We can see how, for p<1, the increase in expected reward is not completely linear as age increases. This is because as the organism gets older, it needs to become more cautious about taking risks -- only doing so when there's a bigger potential reward that can justify the occasion.

## Graphs

Our analytical formulas quickly became intractable, but the problem is actually easy to represent computationally. In an Excel workbook, I created a column of random [0,1] rewards and then backwards from the end of the organism's life applied equation (1) at each timestep.

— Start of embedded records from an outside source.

/-!
# THE DRESSING SUP LETTER IS AT LEAST THE (2.50) FLOOR OVER THE BARE PARTITION FUNCTION — the kernel two-thirds of the
# owner's located finding F-ne7bp1-g103-2 (row NE7b, memo `t4/b2b-balaban-t4-ne7b-p1/g103/F-RHO-TOWER-g103.md` §1)

Cell `pub-balaban`, sub-cell `t4`, spine estimate NE7b (`T4WeightBudget.RelWeightBound`, the cell's OWN estimate — NOT
PRINTED, NOT PROVED).  Crux-route work under `Spine/NE7b/`; no `T4Continuum/Support` leaf typed, no `Prop` of Bałaban's
minted, no `[cite:]` tag; zero `sorry`.  Imports the Literature module `T4StabilitySocket` ((2.50)-lower integrated,
`smallFieldMass`) and the Support leaf `NE7ApexFrozenPeierls` (`boltzmann_one`).

WHY.  The (α) road's END records (`…TowerStepRangeDataLWR`, 1R ∕ 2R ∕ 3R, `HistReadDataLWL∕LWR`) display a sup letter of
the dressed initial density, `hBρ : |ρ₀ K t y| ≤ B K t`, with the K-UNIFORM envelope `hBA : log (B K t) ≤ BA∞` feeding
`Nup := e^{BA∞}·m∞·W∞`, AND the (2.50)-floor letters `floor : c₀ ≤ smallFieldMass D K (g₀ K)`, `sites : numSites K ≤ n₁`.
At the intended dressing `ρ₀ K t y = e^{t·obs K y} · D.dens K (g₀ K) 0 y` (IR-102-1) these letters pull against each other
through the bare partition function: THIS FILE PROVES (kernel) that any such `B` satisfies
`B · Z_K ≥ e^{−|t|·B_obs} · e^{−e₋(g_K)·|T₁^{(K)}|} · smallFieldMass D K g₀`, `Z_K = Missing.partitionFn (F.P K) (g₀⁻²)`
(§2), i.e. `log B ≥ −|t|B_obs − e₋(g_K)|T₁^{(K)}| + log smallFieldMass − log Z_K` (§3).  The remaining third of the
finding — `−log Z_K ≳ c·L^{4K}` (independent Haar holonomies on link-disjoint plaquettes of the level-0 lattice of the
K-th torus; asymptotic freedom keeps `β_K = g₀(K)⁻² ≥ β_min > 0`) — is LOCATED, not typed here; with it, no real `BA∞`
satisfies `hBA` at the intended dressing for any `K ≥ K₀`, and the END's by-name road is vacuous at the intended
instance (owner ruling W-ne7bp1-g103-1∕-2: the road is re-cut at the per-class RELATIVE display
`…NE7b.PinnedExtraction.ExtractionLaws`, whose envelopes are the full sum itself).

WHAT IS PROVED ([folklore]; Bochner bookkeeping over the tree's own dictionary `T4Continuum.FiniteEpsData`):
* §1 `dens_zero_one_mul_partitionFn` — `D.dens K g₀ 0 1 · Z_K = ∫ ρ_K dV_K`: the initial density AT THE UNIT
  CONFIGURATION is Bałaban's normalisation constant `c = e^{−E}` (`Realisation.rho_zero`, `boltzmann_one`), and
  `c · Z_K = ∫ρ_K` (`FiniteEpsData.integral_dens_eq_zero`, [Balaban1985UV3] (6) as carried by the tree).
* §2 `floor_le_dens_zero_one_mul_partitionFn` — with (B)'s `Cor3With` and the interval hypothesis, (2.50)-lower
  integrated (`T4StabilitySocket.exp_neg_mul_smallFieldMass_le_integral_dens`) gives
  `e^{−e₋(g_K)·numSites K} · smallFieldMass ≤ D.dens K g₀ 0 1 · Z_K`;
  **`floor_le_supLetter_mul_partitionFn`** — for ANY observable `|obs| ≤ B_obs`, source `t` and ANY sup letter `B` of the
  dressed density `y ↦ e^{t·obs y}·D.dens K g₀ 0 y`: `e^{−|t|B_obs} · e^{−e₋·numSites} · smallFieldMass ≤ B · Z_K`.
* §3 **`log_supLetter_ge`** — the logarithmic form `−|t|B_obs − e₋·numSites + log smallFieldMass − log Z_K ≤ log B`
  (for `Z_K > 0`, `smallFieldMass > 0`), the shape the END's `hBA` would have to dominate.
* §4 (v1.1, append-only) **`partitionFn_ge_of_letters`** — the END's letters at one cutoff (`hBρ` with `log B ≤ BA∞`,
  `c₀ ≤ smallFieldMass`, `numSites ≤ n₁`, `e₋ ≤ ē`) force the K-FREE floor `exp(−|t|B_obs − ē n₁ − BA∞)·c₀ ≤ Z_K` under
  the BARE Wilson partition function of the `K`-th torus — so a K-uniform `BA∞` would bound `Z_K` below uniformly in `K`,
  against `Z_K → 0`.

NOT HERE (honest).  The divergence `−log Z_K → ∞` (a Haar-independence lemma on the product measure `fieldMeasure`);
any statement about Bałaban's operations; any change to the END records (they stand as kernel objects).  BY-NAME EFFECT
ON THE WALL: NONE — a located finding made two-thirds kernel.  NE7b NOT PRINTED ∕ NOT PROVED; spine PROVED 0∕9; rung
(B)+1 on a FINITE torus — NOT infinite volume, NOT the mass gap, NOT Clay.
HONEST DEPENDENCY: continuum YM on T⁴ ⇐ BetaPertH ∧ nine spine estimates (0/9 proved); BetaPertH ⇐ (D1) ∧ (D4) ∧
CAP+tail; G-an2-4 gates asym, D1 and NE2/3/4.  This file changes none of it.
-/

set_option autoImplicit false

open MeasureTheory
open Literature.MathematicalPhysics.QuantumFieldTheory.Balaban1983to89
open Literature.MathematicalPhysics.QuantumFieldTheory.Balaban1983to89.Missing
open Literature.MathematicalPhysics.QuantumFieldTheory.Balaban1983to89.T4Continuum
open Literature.MathematicalPhysics.QuantumFieldTheory.Balaban1983to89.T4StabilitySocket
open Summit.QuantumFields.BalabanUV.T4Continuum.NE7ApexFrozenPeierls (boltzmann_one)

namespace Summit.QuantumFields.BalabanUV.T4Continuum.NE7b.DressingSupFloor

noncomputable section

variable {F : T4Family} {G : Type*} [GaugeGroup G] [MeasurableSpace G] [HaarData G]

/-! ## §1 The initial density at the unit configuration is the normalisation constant: `ρ₀(1) · Z_K = ∫ρ_K` -/

/-- **`ρ₀(1) · Z_K = ∫ ρ_K dV_K`.**  `ρ₀ = c · e^{−βA}` (`Realisation.rho_zero`) with `e^{−βA(1)} = 1` (`boltzmann_one`), so
`ρ₀(1) = c`; and `∫ρ_K = ∫ρ₀ = c · Z_K` ((0.4) + the push-forward identity, `FiniteEpsData.integral_dens_eq_zero`).
[folklore] -/
theorem dens_zero_one_mul_partitionFn (D : FiniteEpsData F G) (K : ℕ) (g₀ : ℝ) :
    D.dens K g₀ 0 1 * partitionFn (G := G) (F.P K) (g₀⁻¹ ^ 2) =
      ∫ V, D.dens K g₀ K V ∂fieldMeasure (F.P K) K G := by
  obtain ⟨c, _, h0⟩ := D.real.rho_zero K g₀
  have h1 : D.dens K g₀ 0 1 = c := by
    have h := h0 1
    rw [boltzmann_one, mul_one] at h
    exact h
  have h0' : D.dens K g₀ 0 = fun U => c * boltzmann (F.P K) (g₀⁻¹ ^ 2) U := funext h0
  rw [h1, D.integral_dens_eq_zero K g₀ K le_rfl, h0']
  exact (integral_const_mul c _).symm

/-- The initial density at the unit configuration is positive (it IS the constant `c > 0`). [folklore] -/
theorem dens_zero_one_pos (D : FiniteEpsData F G) (K : ℕ) (g₀ : ℝ) : 0 < D.dens K g₀ 0 1 := by
  obtain ⟨c, hc, h0⟩ := D.real.rho_zero K g₀
  have h := h0 1
  rw [boltzmann_one, mul_one] at h
  have h' : D.dens K g₀ 0 1 = c := h
  rw [h']
  exact hc

/-! ## §2 (2.50)-lower makes the unit value — hence every sup letter of the dressed density — large against `Z_K` -/

variable [RegularGaugeGroup G]

/-- **THE (2.50) FLOOR UNDER `ρ₀(1) · Z_K`**: `e^{−e₋(g_K)·|T₁^{(K)}|} · smallFieldMass D K g₀ ≤ D.dens K g₀ 0 1 · Z_K`
(`T4StabilitySocket.exp_neg_mul_smallFieldMass_le_integral_dens` + §1). [folklore] -/
theorem floor_le_dens_zero_one_mul_partitionFn (D : FiniteEpsData F G) (hsign : B16.SignConventions D.C)
    {γB : ℝ} {em ep : ℝ → ℝ} (hcor : B16.Cor3With D.C γB em ep) (K : ℕ) (g₀ : ℝ)
    (hI : (D.C ⟨K, F.m, g₀⟩).flow.InInterval γB K) :
    Real.exp (-(em ((D.C ⟨K, F.m, g₀⟩).flow.g K) * ((D.C ⟨K, F.m, g₀⟩).numSites K : ℝ))) * smallFieldMass D K g₀ ≤
      D.dens K g₀ 0 1 * partitionFn (G := G) (F.P K) (g₀⁻¹ ^ 2) := by
  rw [dens_zero_one_mul_partitionFn]
  exact exp_neg_mul_smallFieldMass_le_integral_dens D hsign hcor K g₀ hI

omit [RegularGaugeGroup G] in
/-- Any sup letter of the dressed density dominates `e^{−|t|·B_obs} · ρ₀(1)` (evaluate at the unit configuration;
`e^{t·obs 1} ≥ e^{−|t|B_obs}`, `ρ₀(1) ≥ 0`). [folklore] -/
theorem exp_neg_mul_dens_zero_one_le_supLetter (D : FiniteEpsData F G) (K : ℕ) (g₀ : ℝ)
    {obs : GaugeField (F.P K) 0 G → ℝ} {Bobs : ℝ} (hobs : ∀ y, |obs y| ≤ Bobs) (t : ℝ) {B : ℝ}
    (hB : ∀ y, |Real.exp (t * obs y) * D.dens K g₀ 0 y| ≤ B) :
    Real.exp (-(|t| * Bobs)) * D.dens K g₀ 0 1 ≤ B := by
  have h0 : 0 ≤ D.dens K g₀ 0 1 := (dens_zero_one_pos D K g₀).le
  calc Real.exp (-(|t| * Bobs)) * D.dens K g₀ 0 1
      ≤ Real.exp (t * obs 1) * D.dens K g₀ 0 1 :=
        mul_le_mul_of_nonneg_right (T4GenFunBounds.exp_neg_le_exp_mul_of_abs_le (hobs 1)) h0
    _ = |Real.exp (t * obs 1) * D.dens K g₀ 0 1| :=
        (abs_of_nonneg (mul_nonneg (Real.exp_pos _).le h0)).symm
    _ ≤ B := hB 1

omit [RegularGaugeGroup G] in
/-- `Z_K ≥ 0` (an integral of the positive Boltzmann weight; `0` only as Bochner's junk value). [folklore] -/
theorem partitionFn_nonneg (K : ℕ) (β : ℝ) : 0 ≤ partitionFn (G := G) (F.P K) β :=
  integral_nonneg fun U => (boltzmann_pos (F.P K) β U).le

/-- **THE FLOOR UNDER `B · Z_K` FOR EVERY SUP LETTER `B` OF THE DRESSED INITIAL DENSITY** (F-ne7bp1-g103-2, kernel part):
for any observable `|obs| ≤ B_obs`, any source `t`, and any `B` with `|e^{t·obs y} · D.dens K g₀ 0 y| ≤ B` for all `y`,
`e^{−|t|B_obs} · (e^{−e₋(g_K)·numSites K} · smallFieldMass D K g₀) ≤ B · Z_K`.  With the END's letters (`hBρ`, `floor`,
`sites`) the left side is `≥ e^{−l₀} e^{−ē n₁} c₀ > 0`, K-uniformly; so `B K t ≥ (const) ∕ Z_K`. [folklore] -/
theorem floor_le_supLetter_mul_partitionFn (D : FiniteEpsData F G) (hsign : B16.SignConventions D.C)
    {γB : ℝ} {em ep : ℝ → ℝ} (hcor : B16.Cor3With D.C γB em ep) (K : ℕ) (g₀ : ℝ)
    (hI : (D.C ⟨K, F.m, g₀⟩).flow.InInterval γB K)
    {obs : GaugeField (F.P K) 0 G → ℝ} {Bobs : ℝ} (hobs : ∀ y, |obs y| ≤ Bobs) (t : ℝ) {B : ℝ}
    (hB : ∀ y, |Real.exp (t * obs y) * D.dens K g₀ 0 y| ≤ B) :
    Real.exp (-(|t| * Bobs)) *
        (Real.exp (-(em ((D.C ⟨K, F.m, g₀⟩).flow.g K) * ((D.C ⟨K, F.m, g₀⟩).numSites K : ℝ))) *
          smallFieldMass D K g₀) ≤
      B * partitionFn (G := G) (F.P K) (g₀⁻¹ ^ 2) := by
  have hZ : 0 ≤ partitionFn (G := G) (F.P K) (g₀⁻¹ ^ 2) := partitionFn_nonneg K _
  calc Real.exp (-(|t| * Bobs)) *
        (Real.exp (-(em ((D.C ⟨K, F.m, g₀⟩).flow.g K) * ((D.C ⟨K, F.m, g₀⟩).numSites K : ℝ))) *
          smallFieldMass D K g₀)
      ≤ Real.exp (-(|t| * Bobs)) * (D.dens K g₀ 0 1 * partitionFn (G := G) (F.P K) (g₀⁻¹ ^ 2)) :=
        mul_le_mul_of_nonneg_left (floor_le_dens_zero_one_mul_partitionFn D hsign hcor K g₀ hI) (Real.exp_pos _).le
    _ = (Real.exp (-(|t| * Bobs)) * D.dens K g₀ 0 1) * partitionFn (G := G) (F.P K) (g₀⁻¹ ^ 2) := by ring
    _ ≤ B * partitionFn (G := G) (F.P K) (g₀⁻¹ ^ 2) :=
        mul_le_mul_of_nonneg_right (exp_neg_mul_dens_zero_one_le_supLetter D K g₀ hobs t hB) hZ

The following graphs show runs each with a single column of random numbers.

The flat regions are where the organism chooses not to take a risk because the reward at that point is too low.

These figures show only actual rewards for a particular run rather than expected rewards over all possible runs. The following graph shows an average of the future rewards over 10 different random columns.

The graph is smoother because it shows expected values, but it's also noticeably concave because risk aversion grows as the organism has more potential future time ahead of it. In fact, we can establish an upper bound for how high the curve can get: p/(1-p). This is because if you had an indefinite potential lifespan L, the best you could do would be to wait until a reward of 1 came and then take the risk at that point. The expected value for the number of rewards you'd win before dying follows a geometric distribution and has mean p/(1-p).